While individual Americans may not have the power to force restrictions on the NSA's domestic spying on American citizens, perhaps the captains of industry will. As the Virginian Pilot reports, in a new interview, Edward Snowden states that American industry is also being subjected to invasive and illegal spying. Personally, I believe that Snowden is a great patriot for exposing the wrongs and illegal activities being done by the NSA. Sometimes being a patriot means refusing to close one's eyes to wrongs being done purportedly in the name of Americans. Here are story highlights:
Former NSA contractor Edward Snowden claimed in a new interview that the U.S. agency is involved in industrial espionage.
In the interview aired Sunday night on German public television broadcaster ARD, Snowden said if German engineering company Siemens had information that would benefit the U.S., but had nothing to do with national security needs, the National Security Agency would still use it.
It wasn't clear what exactly Snowden accused the NSA of doing with such information — he only said he didn't want to reveal the details before journalists did.
Snowden also told ARD television that he was no longer in possession of any NSA documents, because he had passed them all on to a few selected journalists and that he had no further influence on the release of the files.

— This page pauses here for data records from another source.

import Literature.NumberTheory.Transcendental.ExtrapolationScaled
import Literature.NumberTheory.Transcendental.BakerEngine
import HarnessLib

/-!
# Vanishing at the new points and the engine, with the scaled extrapolation estimate

Topic: `Literature/NumberTheory/Transcendental`. Plan item W4/S5 (refinement) of the unit
`provefact-Literature.NumberTheory.Transcendental.H-b596640137`. The versions of
`NewPoints.NumCond` / `NewPoints.vanishesAlong_newPoints` / `BakerEngine.engine` built on the
scaled extrapolation estimate `ExtrapolationScaled.norm_extrapFun_grid_le₂`, whose loss in the
order `k` is `k!·(kX+1)^k` instead of `e^{C·D·k²X²}` (the latter is not payable by any admissible
parameters in low dimension). PROVED: `BakerData.NumCond₂` (the numerical condition),
`BakerData.vanishesAlong_newPoints₂`, `BakerData.engine₂`.

## References

* A. Baker, G. Wüstholz, *Logarithmic Forms and Diophantine Geometry*, CUP 2007, §6.8 (p. 119).
-/

noncomputable section

open Complex MvPolynomial Finset NumberField
open scoped PeriodPair

namespace Literature.NumberTheory.Transcendental

namespace GaGmE

namespace Std

namespace BakerData

variable {β γ δ : Type} [Fintype β] [Fintype γ] [Fintype δ] [DecidableEq γ]
variable [DecidableEq β] [DecidableEq δ] (B : BakerData β γ δ)

/-- **The numerical condition (scaled form)**: for all `s ≤ S₁`, `k < T'`,
`k!·(kX+1)^k·#U·H_ξ·e^{C_Θ(1+(R‖v‖+1)²)·D}·(2(s+S₀)/R)^{(T-k)(S₀+1)} · |d_s|^E (|d_s|^E Λ_{s,k})^{h-1}
  < (c_Θ e^{-C'_Θ(1+s²)})^{D}` (`D = nD'`). [folklore] -/
def NumCond₂ {D' : ℕ} (ξ : UIdx β γ δ D' → 𝓞 B.K) (T S₀ S₁ T' : ℕ) (R : ℝ) : Prop :=
  ∀ s : ℕ, s ≤ S₁ → ∀ k : ℕ, k < T' →
    (k.factorial : ℝ) * ((k : ℝ) * B.dirNorm + 1) ^ k * (Fintype.card (UIdx β γ δ D') * B.houseXi ξ *
        Real.exp (thetaGrowthC (β := β) B.L B.κM * (1 + (R * ‖B.v‖ + 1) ^ 2)) ^
          (Fintype.card (β ⊕ (γ ⊕ δ)) * D')) *
      (2 * ((s : ℝ) + S₀) / R) ^ ((T - k) * (S₀ + 1)) *
      (|(B.dAt s : ℝ)| ^ B.expE (Fintype.card (β ⊕ (γ ⊕ δ)) * D') k *
        (|(B.dAt s : ℝ)| ^ B.expE (Fintype.card (β ⊕ (γ ⊕ δ)) * D') k * B.lineValBound ξ s k) ^
          (B.gens.h - 1)) <
    (B.thetaLowc * Real.exp (-(B.thetaLowC * (1 + (s : ℝ) ^ 2)))) ^ (Fintype.card (β ⊕ (γ ⊕ δ)) * D')

/-- **Vanishing at the new points (scaled form).** [cite: BakerWustholz2007, §6.8 (p. 119)] -/
theorem vanishesAlong_newPoints₂ (hv : B.v ∈ B.bSpan) {D' : ℕ} (ξ : UIdx β γ δ D' → 𝓞 B.K)
    {T S₀ S₁ T' : ℕ} {R : ℝ} (hR0 : 0 < R) (hR : 2 * ((S₁ : ℝ) + S₀) ≤ R)
    (hvan : ∀ s₀ : ℕ, s₀ ≤ S₀ → VanishesAlong B.bSpan (thetaEval B.L B.κM (B.auxForm ξ)) ((s₀ : ℂ) • B.v) T)
    (hnum : B.NumCond₂ ξ T S₀ S₁ T' R) {s : ℕ} (hs : s ≤ S₁) :
    VanishesAlong B.bSpan (thetaEval B.L B.κM (B.auxForm ξ)) ((s : ℂ) • B.v) T' := by
  obtain ⟨hC0, hC⟩ := thetaGrowthC_spec (β := β) B.L B.κM
  obtain ⟨hc0, hC'0, hlow⟩ := B.thetaLow_spec
  refine B.vanishesAlong_of_small ξ s T' fun k hk cg hcg => ?_
  have hRs : 2 * ((s : ℝ) + S₀) ≤ R := by
    have : (s : ℝ) ≤ S₁ := by exact_mod_cast hs
    linarith
  have hφ := B.norm_extrapFun_grid_le₂ hC0 hC hv ξ hvan hcg s hR0 hRs
  have hΛ : 0 ≤ |(B.dAt s : ℝ)| ^ B.expE (Fintype.card (β ⊕ (γ ⊕ δ)) * D') k *
      (|(B.dAt s : ℝ)| ^ B.expE (Fintype.card (β ⊕ (γ ⊕ δ)) * D') k * B.lineValBound ξ s k) ^ (B.gens.h - 1) := by
    have := B.lineValBound_nonneg ξ s k
    positivity
  have hΘ : (B.thetaLowc * Real.exp (-(B.thetaLowC * (1 + (s : ℝ) ^ 2)))) ^ (Fintype.card (β ⊕ (γ ⊕ δ)) * D') ≤
      ‖theta B.L B.κM (baseIdx (B.cAt s)) ((s : ℂ) • B.v)‖ ^ (Fintype.card (β ⊕ (γ ⊕ δ)) * D') :=
    pow_le_pow_left₀ (by positivity) (hlow s) _
  calc ‖extrapFun B.L B.κM (B.auxForm ξ) B.v (B.gridDir cg) k s‖ *
        (|(B.dAt s : ℝ)| ^ B.expE (Fintype.card (β ⊕ (γ ⊕ δ)) * D') k *
          (|(B.dAt s : ℝ)| ^ B.expE (Fintype.card (β ⊕ (γ ⊕ δ)) * D') k * B.lineValBound ξ s k) ^ (B.gens.h - 1))
      ≤ _ := mul_le_mul_of_nonneg_right hφ hΛ
    _ < _ := hnum s hs k hk
    _ ≤ _ := hΘ

/-- **The Baker engine (scaled form).** `v ∈ 𝔟`, `T ≥ 1`, `(S₀+1)·T^{dd} < (D'+1)^n`, `R > 0`,
`R ≥ 2(S₁ + S₀)`, and `NumCond₂` for every coefficient vector within the Siegel house bound
`⇒ ∃ P` homogeneous of degree `nD'`, `F_P ≢ 0`, `VanishesAlong 𝔟 F_P (s·v) T'` for `s ≤ S₁`.
[cite: BakerWustholz2007, §6.8 (pp. 118–119)] -/
theorem engine₂ (hv : B.v ∈ B.bSpan) (D' T S₀ S₁ T' : ℕ) (R : ℝ) (hT : 0 < T)
    (hpq : (S₀ + 1) * T ^ B.dd < (D' + 1) ^ Fintype.card (β ⊕ (γ ⊕ δ)))
    (hR0 : 0 < R) (hR : 2 * ((S₁ : ℝ) + S₀) ≤ R)
    (hnum : ∀ ξ : UIdx β γ δ D' → 𝓞 B.K,
      (∀ u, house ((ξ u : 𝓞 B.K) : B.K) ≤ B.siegelHouseBound D' T S₀) → B.NumCond₂ ξ T S₀ S₁ T' R) :
    ∃ P : MvPolynomial (Option β × ThetaIdx γ δ) ℂ,
      P.IsHomogeneous (Fintype.card (β ⊕ (γ ⊕ δ)) * D') ∧
      (∃ w, thetaEval B.L B.κM P w ≠ 0) ∧
      ∀ s : ℕ, s ≤ S₁ → VanishesAlong B.bSpan (thetaEval B.L B.κM P) ((s : ℂ) • B.v) T' := by
  obtain ⟨ξ, -, hhouse, hne, hvan⟩ := B.exists_auxiliary₂ D' T S₀ hT hpq
  refine ⟨B.auxForm ξ, isHomogeneous_homog _ _, hne, fun s hs => ?_⟩
  exact B.vanishesAlong_newPoints₂ hv ξ hR0 hR (fun s₀ hs₀ => hvan s₀ hs₀) (hnum ξ hhouse) hs

end BakerData

end Std

end GaGmE

end Literature.NumberTheory.Transcendental

end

He also said U.S. government representatives wanted to kill him, according to a simultaneous German translation by the station. Snowden referred to an article he had read on Buzzfeed in which U.S. government representatives had told a reporter that they wanted to kill him.
Snowden, wearing a white shirt and black jacket, also chatted about his childhood and said he'd always been fascinated by computers and was one of those kids whose parents would tell him late at night to finally turn it off.
Snowden faces felony charges in the U.S. after revealing the NSA's mass surveillance program. He is living under temporary asylum in Russia, which has no extradition treaty with the U.S.
The revelations about U.S. surveillance programs have damaged Washington's relations with key allies, including Germany following reports that the NSA had monitored communications of European citizens — even listening in on Chancellor Angela Merkel's cellphone.